Преступник испуганно-настороженно огляделся – никого не видно - густой туман! Убийца увидел, что с камня капает кровь, капли которой приведут к нему, и завернул орудие преступления в низ рубахи. Убийца быстрым, нервным шагом, чуть-ли не бегом, направился к своей даче, держа в руке камень, с которого капала кровь, оставляя густое пятно на рубахе. Туман скрывал его от вскрикнувшего человека! Без скрипа захлопнулись за ним ворота. Закрыл ворота на замок. Исхитрился! Ворота высокие, замок с трудом достал в щеколду ворот, кое-как повернул ключ, завернув понадёжнее камень в рубаху, чтоб не выпал, не замарал кровью около ворот.
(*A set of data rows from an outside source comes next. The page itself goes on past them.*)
import Summits.RiemannHypothesis.RiemannHypothesis.Theorems.TiltedLandingLaw421R3FarPricing
import Summits.RiemannHypothesis.RiemannHypothesis.Theorems.TiltedLandingLaw421R3FarTwoPointM

/-!
# W-09 far branch · «FarPricingM» — (E) at ANY multiplicity: the imaginary part of the far remainder IS the far pull (C4 rh-idea-6 g43)

SUPPORT (K only; asserts no law; RH is NOT proved; ⟨33346⟩/⟨33347⟩ OPEN).  TWO imports, both landed: «FarPricing» (#1254: §2 the far
pull series `farPull_summable_continuousOn` / `farPull_conj` / `abs_im_one_div_sub_le` / `norm_sub_far_ge`, reused BY NAME) and «FarTwoPointM»
(★M `RhW08.FarTwoPointM.farList_twoPoint_mult`: the complete far list of an `R/2`-isolated state of ANY multiplicity with the exact two-point
identity between any two non-zeros and its absolute summability).

CONTENT = #1254's ★★ `RhW08.FarPricing.im_lineRem_eq_farPull` with the simplicity hypothesis `f⁽ʲ⁺¹⁾(v) ≠ 0` DROPPED.
★★M `im_lineRem_eq_farPull_mult`: on a legal frame, for an `R/2`-isolated state `v` of multiplicity `m = ord_v f⁽ʲ⁾ ≥ 1`, at EVERY non-zero
`z` of `f⁽ʲ⁾` with `0 < Im z` in the slab `|Re z − Re v| ≤ R/3`:  `Im lineRem f j v R z = Σ'ᵢ Im 1/(z − aᵢ)` (absolutely summable) over ★M's
list (far clause, completeness, multiplicity count and export, and the binder-free two-point clause re-exported, so one `obtain` serves a
whole certificate); at a child (`f⁽ʲ⁺¹⁾(z) = 0`) this reads `Σ'ᵢ Im 1/(z − aᵢ) = Im(−m·((z − v)⁻¹ + (z − v̄)⁻¹)) = −m·Q` — the value at which
102's `CertificatesExistSig` reads its datum (`G = −mult·farPairK v w`).
PROOF = #1254 §3 verbatim on ★M's list: `Φ := Im lineRem − pull` is locally constant on upper-half-plane non-zeros (the two-point clause,
imaginary parts), reflection-ODD (`im_lineRem_conj_mult`: the closed form `RhW08.FLinkGain.lineRem_eq` with `ord_{v̄} = ord_v` by
`analyticOrderAt_conj_eq` and `levelField_conj`) and continuous across the real point `Re v` — so `Φ = 0`; the reference summability
`Σ 1/‖z − aᵢ‖² < ∞` is ★M's absolute clause at `(z, z)`.
No def, no twin of an importable statement (m = 1 is #1254's ★★, which stays the cited special case; tree facts by name: `lineRem_eq`,
`levelField_conj`, `levelField_child`, `iteratedDeriv_conj`, `analyticOrderAt_conj_eq`, `RhW08.Column.abs_im_le_of_level`,
`RhW08.GainSegment.differentiableAt_lineRem`, `RhW08.ClusterQ.R_pos_of_engine`, and all of #1254 §2).
-/

noncomputable section

namespace RhW08.FarPricingM

open Complex Filter Topology Set
open scoped ComplexConjugate
open RhW08.Round1 RhW08.StSwap RhW08.Round2 RhW08.QuadW
open RhW08.SealSwap (PBot)
open RhW08.SealSwapQ RhW08.RateSplit RhW08.IsolatedTilt RhW08.FarStep RhW08.BurgersRate RhW08.PurseP RhW08.BurgersRateG3
open RhIdea6.G17.W07C7 RhIdea6.G17.W07C7.Rev6 RhIdea6.G18.W07C8.Law421BirthS RhIdea6.G19.W07C11.Seam
open RhIdea6.G20.W07C12.Frac RhIdea6.G20.W07C12.StColP RhW07.C12.FieldSplit RhIdea6.G21.W07C13.TentMax
open RhW07.C14.TwoSided RhW07.C14.Classes RhW07.C14.Lineage RhW07.C14.Booking
open RhW08.FLink RhW08.FLinkGain RhW08.FLinkGainSeam
open RhW08.GainTwoPoint RhW08.FarPricing RhW08.FarTwoPointM

/-- (K) reflection-oddness of `Im lineRem` at ANY multiplicity (the closed form `lineRem_eq`; `f` real, `ord_{v̄} = ord_v`). -/
theorem im_lineRem_conj_mult {η : ℝ} {f : ℂ → ℂ} {x₀ s hmax R Hs : ℝ} {B : ℕ} (hE : EngineHyps5 2 η f x₀ s hmax R Hs B)
    {j : ℕ} {v : ℂ} (hFv : iteratedDeriv j f v = 0) (hv0 : 0 < v.im)
    (hiso : ∀ z : ℂ, iteratedDeriv j f z = 0 → |z.re - v.re| < R / 2 → z = v ∨ z = conj v) (p : ℂ) :
    (lineRem f j v R (conj p)).im = -(lineRem f j v R p).im := by
  have hR : 0 < R := RhW08.ClusterQ.R_pos_of_engine hE
  have hFcv : iteratedDeriv j f (conj v) = 0 := by rw [iteratedDeriv_conj hE, hFv, map_zero]
  have hc : lineRem f j v R (conj p) = conj (lineRem f j v R p) := by
    rw [lineRem_eq hiso hFv hFcv hR hv0, lineRem_eq hiso hFv hFcv hR hv0, analyticOrderAt_conj_eq hE, levelField_conj hE]
    have h1 : (conj p - v)⁻¹ = conj ((p - conj v)⁻¹) := by rw [map_inv₀, map_sub, conj_conj]
    have h2 : (conj p - conj v)⁻¹ = conj ((p - v)⁻¹) := by rw [map_inv₀, map_sub]
    rw [h1, h2, map_sub, map_add, map_mul, map_mul, Complex.conj_natCast]
    ring
  rw [hc, conj_im]

/-- ★★M (K) **THE IMAGINARY PART OF THE FAR REMAINDER IS THE FAR PULL — at any multiplicity** of the `R/2`-isolated state `v`
(#1254's ★★ without `f⁽ʲ⁺¹⁾ v ≠ 0`): ★M's far list with far clause, completeness, multiplicity count / export and the binder-free two-point
clause, AND for every non-zero `z` of `f⁽ʲ⁾` with `0 < Im z`, `|Re z − Re v| ≤ R/3`: the pull is summable and equals `Im lineRem(z)`; at a child
it is `Im(−m·K_v(z))`, `m = ord_v f⁽ʲ⁾`.  Proof: #1254 §3 (constancy · reflection-oddness · continuity across the real point `Re v`). -/
theorem im_lineRem_eq_farPull_mult {η : ℝ} {f : ℂ → ℂ} {x₀ s hmax R Hs : ℝ} {B : ℕ} (hE : EngineHyps5 2 η f x₀ s hmax R Hs B)
    {j : ℕ} {v : ℂ} (hFv : iteratedDeriv j f v = 0) (hv0 : 0 < v.im)
    (hiso : ∀ z : ℂ, iteratedDeriv j f z = 0 → |z.re - v.re| < R / 2 → z = v ∨ z = conj v) :
    ∃ (ι : Type) (a : ι → ℂ), (∀ i, iteratedDeriv j f (a i) = 0 ∧ R / 2 ≤ |(a i).re - v.re|) ∧
      (∀ z, iteratedDeriv j f z = 0 → z ≠ v → z ≠ conj v → ∃ i, z = a i) ∧
      (∀ c, c ≠ v → c ≠ conj v → {i | a i = c}.ncard = analyticOrderNatAt (iteratedDeriv j f) c) ∧
      (∀ g : ℂ → ℝ, Summable (fun i ↦ g (a i)) → HasSum (fun c : ℂ ↦
        (if c = v ∨ c = conj v then (0 : ℝ) else (analyticOrderNatAt (iteratedDeriv j f) c : ℝ)) * g c) (∑' i, g (a i))) ∧
      (∀ z z' : ℂ, iteratedDeriv j f z ≠ 0 → iteratedDeriv j f z' ≠ 0 →
        Summable (fun i ↦ 1 / (‖z - a i‖ * ‖z' - a i‖)) ∧
        Summable (fun i ↦ (1 / (z - a i) - 1 / (z' - a i))) ∧
          lineRem f j v R z - lineRem f j v R z' = ∑' i, (1 / (z - a i) - 1 / (z' - a i))) ∧
      ∀ z : ℂ, iteratedDeriv j f z ≠ 0 → 0 < z.im → |z.re - v.re| ≤ R / 3 →
        Summable (fun i ↦ (1 / (z - a i)).im) ∧ (lineRem f j v R z).im = ∑' i, (1 / (z - a i)).im ∧
          (iteratedDeriv (j + 1) f z = 0 →
            ∑' i, (1 / (z - a i)).im = (-(analyticOrderNatAt (iteratedDeriv j f) v : ℂ) * ((z - v)⁻¹ + (z - conj v)⁻¹)).im) := by
  obtain ⟨ι, a, hfar, hcomplete, hcount, hexp0, htwo⟩ := farList_twoPoint_mult hE hFv hv0 hiso
  have hFcv : iteratedDeriv j f (conj v) = 0 := by rw [iteratedDeriv_conj hE, hFv, map_zero]
  have hR : 0 < R := RhW08.ClusterQ.R_pos_of_engine hE
  have hHs : 0 ≤ Hs := hE.2.2.2.2.2.2.2.1
  -- the export with weights `m = 1`, against the reflection-symmetric multiplicity `n`
  set n : ℂ → ℝ := fun c ↦ (if c = v ∨ c = conj v then (0 : ℝ) else (analyticOrderNatAt (iteratedDeriv j f) c : ℝ)) with hndef
  have hexp' : ∀ g : ℂ → ℝ, Summable (fun i ↦ g (a i)) → HasSum (fun c : ℂ ↦ n c * g c) (∑' i, g (a i)) := hexp0
  have hn : ∀ c, n (conj c) = n c := by
    intro c
    have h1 : (conj c = v ∨ conj c = conj v) ↔ (c = v ∨ c = conj v) := by
      constructor
      · rintro (h | h)
        · exact Or.inr (by rw [← h, conj_conj])
        · exact Or.inl (by simpa using congrArg conj h)
      · rintro (h | h)
        · exact Or.inr (by rw [h])
        · exact Or.inl (by rw [h, conj_conj])
    simp only [hndef, h1, analyticOrderNatAt, analyticOrderAt_conj_eq hE]
  refine ⟨ι, a, hfar, hcomplete, hcount, hexp', htwo, ?_⟩
  intro z hz hzim hzre
  have hza : ∀ i, z ≠ a i := fun i h ↦ hz (by rw [h]; exact (hfar i).1)
  have hne : iteratedDeriv j f ≠ 0 := fun h ↦ hz (by rw [h]; rfl)
  have hstripa : ∀ i, |(a i).im| ≤ Hs := fun i ↦ RhW08.Column.abs_im_le_of_level hE hne (hfar i).1
  have hfar' : ∀ i, R / 2 ≤ |(a i).re - v.re| := fun i ↦ (hfar i).2
  -- reference summability `Σ 1/‖z − aᵢ‖² < ∞`: ★ at the pair `(z, z)`
  have hsum2 : Summable (fun i ↦ 1 / (‖z - a i‖ * ‖z - a i‖)) := (htwo z z hz hz).1
  -- the bounded slab piece `S ∋ z`, containing the ball `‖p − Re v‖ < r` together with its reflection
  set x : ℂ := (v.re : ℂ) with hxdef
  set r : ℝ := min (R / 3) (v.im / 2) with hrdef
  have hr0 : 0 < r := lt_min (by linarith) (by linarith)
  have hrR : r ≤ R / 3 := min_le_left _ _
  have hrv : r ≤ v.im / 2 := min_le_right _ _
  set H : ℝ := max |z.im| r with hHdef
  set D : ℝ := ‖z - x‖ + r with hDdef
  have hH0 : 0 ≤ H := (abs_nonneg _).trans (le_max_left _ _)
  set S : Set ℂ := {p : ℂ | |p.re - v.re| ≤ R / 3 ∧ |p.im| ≤ H ∧ ‖z - p‖ ≤ D} with hSdef
  obtain ⟨hsumS, hcontS⟩ :=
    farPull_summable_continuousOn (S := S) hR hHs hH0 hfar' hstripa hza hsum2 (fun p hp ↦ hp)
  have hzS : z ∈ S := ⟨hzre, le_max_left _ _, by rw [sub_self, norm_zero, hDdef]; positivity⟩
  have hvx : v - x = ((v.im : ℝ) : ℂ) * I := Complex.ext (by simp [hxdef]) (by simp [hxdef])
  have hcvx : conj v - x = -(((v.im : ℝ) : ℂ) * I) := Complex.ext (by simp [hxdef]) (by simp [hxdef])
  have hnvx : ‖v - x‖ = v.im := by
    rw [hvx, norm_mul, Complex.norm_real, Complex.norm_I, mul_one, Real.norm_eq_abs, abs_of_pos hv0]
  have hncvx : ‖conj v - x‖ = v.im := by
    rw [hcvx, norm_neg, norm_mul, Complex.norm_real, Complex.norm_I, mul_one, Real.norm_eq_abs, abs_of_pos hv0]
  have hball : ∀ p : ℂ, ‖p - x‖ < r → p ∈ S ∧ conj p ∈ S ∧ iteratedDeriv j f p ≠ 0 ∧ p ≠ v ∧ p ≠ conj v := by
    intro p hp
    have hre : |p.re - v.re| ≤ R / 3 := by
      have h := Complex.abs_re_le_norm (p - x)
      rw [Complex.sub_re, hxdef, Complex.ofReal_re] at h
      linarith
    have him : |p.im| ≤ H := by
      have h := Complex.abs_im_le_norm (p - x)
      rw [Complex.sub_im, hxdef, Complex.ofReal_im, sub_zero] at h
      exact le_max_of_le_right (h.trans hp.le)
    have hdist : ‖z - p‖ ≤ D := by
      have h := norm_sub_le_norm_sub_add_norm_sub z x p
      rw [norm_sub_rev x p] at h
      rw [hDdef]
      linarith
    have hpv : p ≠ v := fun h ↦ by rw [h, hnvx] at hp; linarith
    have hpcv : p ≠ conj v := fun h ↦ by rw [h, hncvx] at hp; linarith
    have hp0 : iteratedDeriv j f p ≠ 0 := fun h0 ↦ (hiso p h0 (by linarith)).elim hpv hpcv
    have hcdist : ‖z - conj p‖ ≤ D := by
      have h := norm_sub_le_norm_sub_add_norm_sub z x (conj p)
      have hxc : ‖x - conj p‖ = ‖p - x‖ := by
        rw [← Complex.norm_conj (x - conj p), map_sub, Complex.conj_conj, hxdef, Complex.conj_ofReal, norm_sub_rev]
      rw [hxc] at h
      rw [hDdef]
      linarith
    refine ⟨⟨hre, him, hdist⟩, ⟨?_, ?_, hcdist⟩, hp0, hpv, hpcv⟩
    · rwa [Complex.conj_re]
    · rwa [Complex.conj_im, abs_neg]
  -- (A) `Φ` is constant on the upper half of the ball (★'s two-point identity, imaginary part)
  have hA : ∀ p : ℂ, ‖p - x‖ < r → 0 < p.im →
      (lineRem f j v R p).im - ∑' i, (1 / (p - a i)).im = (lineRem f j v R z).im - ∑' i, (1 / (z - a i)).im := by
    intro p hp hpim
    obtain ⟨hpS, -, hp0, -, -⟩ := hball p hp
    obtain ⟨hsd, hid⟩ := (htwo z p hz hp0).2
    have h1 : HasSum (fun i ↦ (1 / (z - a i) - 1 / (p - a i)).im) (lineRem f j v R z - lineRem f j v R p).im := by
      have h := hsd.hasSum
      rw [← hid] at h
      exact ((Complex.hasSum_iff _ _).1 h).2
    have h2 : HasSum (fun i ↦ (1 / (z - a i) - 1 / (p - a i)).im)
        (∑' i, (1 / (z - a i)).im - ∑' i, (1 / (p - a i)).im) := by
      have h := (hsumS z hzS).hasSum.sub (hsumS p hpS).hasSum
      simpa only [Complex.sub_im] using h
    have h3 := h1.unique h2
    rw [Complex.sub_im] at h3
    linarith
  -- (B) `Φ` is reflection-odd on the ball
  have hB : ∀ p : ℂ, ‖p - x‖ < r →
      (lineRem f j v R (conj p)).im - ∑' i, (1 / (conj p - a i)).im
        = -((lineRem f j v R p).im - ∑' i, (1 / (p - a i)).im) := by
    intro p hp
    obtain ⟨hpS, hcpS, -, -, -⟩ := hball p hp
    rw [im_lineRem_conj_mult hE hFv hv0 hiso, farPull_conj hn hexp' (hsumS p hpS) (hsumS _ hcpS)]
    ring
  -- (C) `Φ` is continuous on the ball
  have hC : ContinuousOn (fun p ↦ (lineRem f j v R p).im - ∑' i, (1 / (p - a i)).im) (Metric.ball x r) := by
    have hsub : Metric.ball x r ⊆ S := fun p hp ↦ (hball p (mem_ball_iff_norm.1 hp)).1
    refine ContinuousOn.sub (fun p hp ↦ ?_) (hcontS.mono hsub)
    obtain ⟨-, -, hp0, hpv, hpcv⟩ := hball p (mem_ball_iff_norm.1 hp)
    exact (Complex.continuous_im.continuousAt.comp
      (RhW08.GainSegment.differentiableAt_lineRem hE hiso hFv hv0 hp0 hpv hpcv).continuousAt).continuousWithinAt
  -- (D) the two one-sided limits at the real point `x = Re v`
  set Φ : ℂ → ℝ := fun p ↦ (lineRem f j v R p).im - ∑' i, (1 / (p - a i)).im with hΦdef
  set t : ℕ → ℝ := fun k ↦ r / 2 * (1 / ((k : ℝ) + 1)) with htdef
  have ht0 : ∀ k, 0 < t k := fun k ↦ by rw [htdef]; positivity
  have htr : ∀ k, t k < r := by
    intro k
    have hk : 1 / ((k : ℝ) + 1) ≤ 1 := by
      rw [div_le_one (by positivity)]
      linarith [(Nat.cast_nonneg k : (0 : ℝ) ≤ k)]
    have : t k ≤ r / 2 := by
      rw [htdef]
      nlinarith
    linarith
  have htt : Tendsto t atTop (𝓝 0) := by
    have h := (tendsto_const_nhds (x := r / 2)).mul (tendsto_one_div_add_atTop_nhds_zero_nat (𝕜 := ℝ))
    rw [mul_zero] at h
    exact h
  set q : ℕ → ℂ := fun k ↦ x + ((t k : ℝ) : ℂ) * I with hqdef
  have hq : ∀ k, ‖q k - x‖ < r ∧ 0 < (q k).im := by
    intro k
    have hqx : q k - x = ((t k : ℝ) : ℂ) * I := by rw [hqdef]; ring
    refine ⟨?_, ?_⟩
    · rw [hqx, norm_mul, Complex.norm_real, Complex.norm_I, mul_one, Real.norm_eq_abs, abs_of_pos (ht0 k)]
      exact htr k
    · have : (q k).im = t k := by simp [hqdef, hxdef]
      rw [this]
      exact ht0 k
  have hqt : Tendsto q atTop (𝓝 x) := by
    have h := (((Complex.continuous_ofReal.tendsto 0).comp htt).mul_const I).const_add x
    simpa using h
  have hqt' : Tendsto (fun k ↦ conj (q k)) atTop (𝓝 x) := by
    have h := (Complex.continuous_conj.tendsto x).comp hqt
    have hxx : conj x = x := by rw [hxdef, Complex.conj_ofReal]
    rw [hxx] at h
    exact h
  have hxball : Metric.ball x r ∈ 𝓝 x := Metric.isOpen_ball.mem_nhds (Metric.mem_ball_self hr0)
  have hΦx : ContinuousAt Φ x := hC.continuousAt hxball
  have hlim1 : Tendsto (fun k ↦ Φ (q k)) atTop (𝓝 (Φ x)) := hΦx.tendsto.comp hqt
  have hlim2 : Tendsto (fun k ↦ Φ (conj (q k))) atTop (𝓝 (Φ x)) := hΦx.tendsto.comp hqt'
  have hconst1 : (fun k ↦ Φ (q k)) = fun _ ↦ Φ z := funext fun k ↦ hA (q k) (hq k).1 (hq k).2
  have hconst2 : (fun k ↦ Φ (conj (q k))) = fun _ ↦ -Φ z := by
    funext k
    show (lineRem f j v R (conj (q k))).im - ∑' i, (1 / (conj (q k) - a i)).im
      = -((lineRem f j v R z).im - ∑' i, (1 / (z - a i)).im)
    rw [← hA (q k) (hq k).1 (hq k).2]
    exact hB (q k) (hq k).1
  rw [hconst1] at hlim1
  rw [hconst2] at hlim2
  have h1 : Φ x = Φ z := tendsto_nhds_unique hlim1 tendsto_const_nhds
  have h2 : Φ x = -Φ z := tendsto_nhds_unique hlim2 tendsto_const_nhds
  have hE' : (lineRem f j v R z).im = ∑' i, (1 / (z - a i)).im := by
    have hΦz : Φ z = 0 := by linarith
    exact sub_eq_zero.1 hΦz
  refine ⟨hsumS z hzS, hE', fun hz' ↦ ?_⟩
  rw [← hE', lineRem_eq hiso hFv hFcv hR hv0 z, levelField_child hz', analyticOrderAt_conj_eq hE]
  unfold analyticOrderNatAt
  congr 1
  ring

end RhW08.FarPricingM

end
Он открыл дверь дома, ещё раз настороженно, внимательно огляделся, захлопнул дверь, закрыл её на крючок и в изнеможении прислонился к косяку. Он автоматически, даже не понимая, что делает, на ватных ногах добрался до кресла, придерживаясь руками за всё, что попадалось на пути, упал в уютное, но холодное сейчас кресло, на котором столько времени сидел до этого момента. Его била нервная дрожь, холодный липкий пот падал с носа, подбородка… С ним случилась истерика – случайность спасла его от разоблачения.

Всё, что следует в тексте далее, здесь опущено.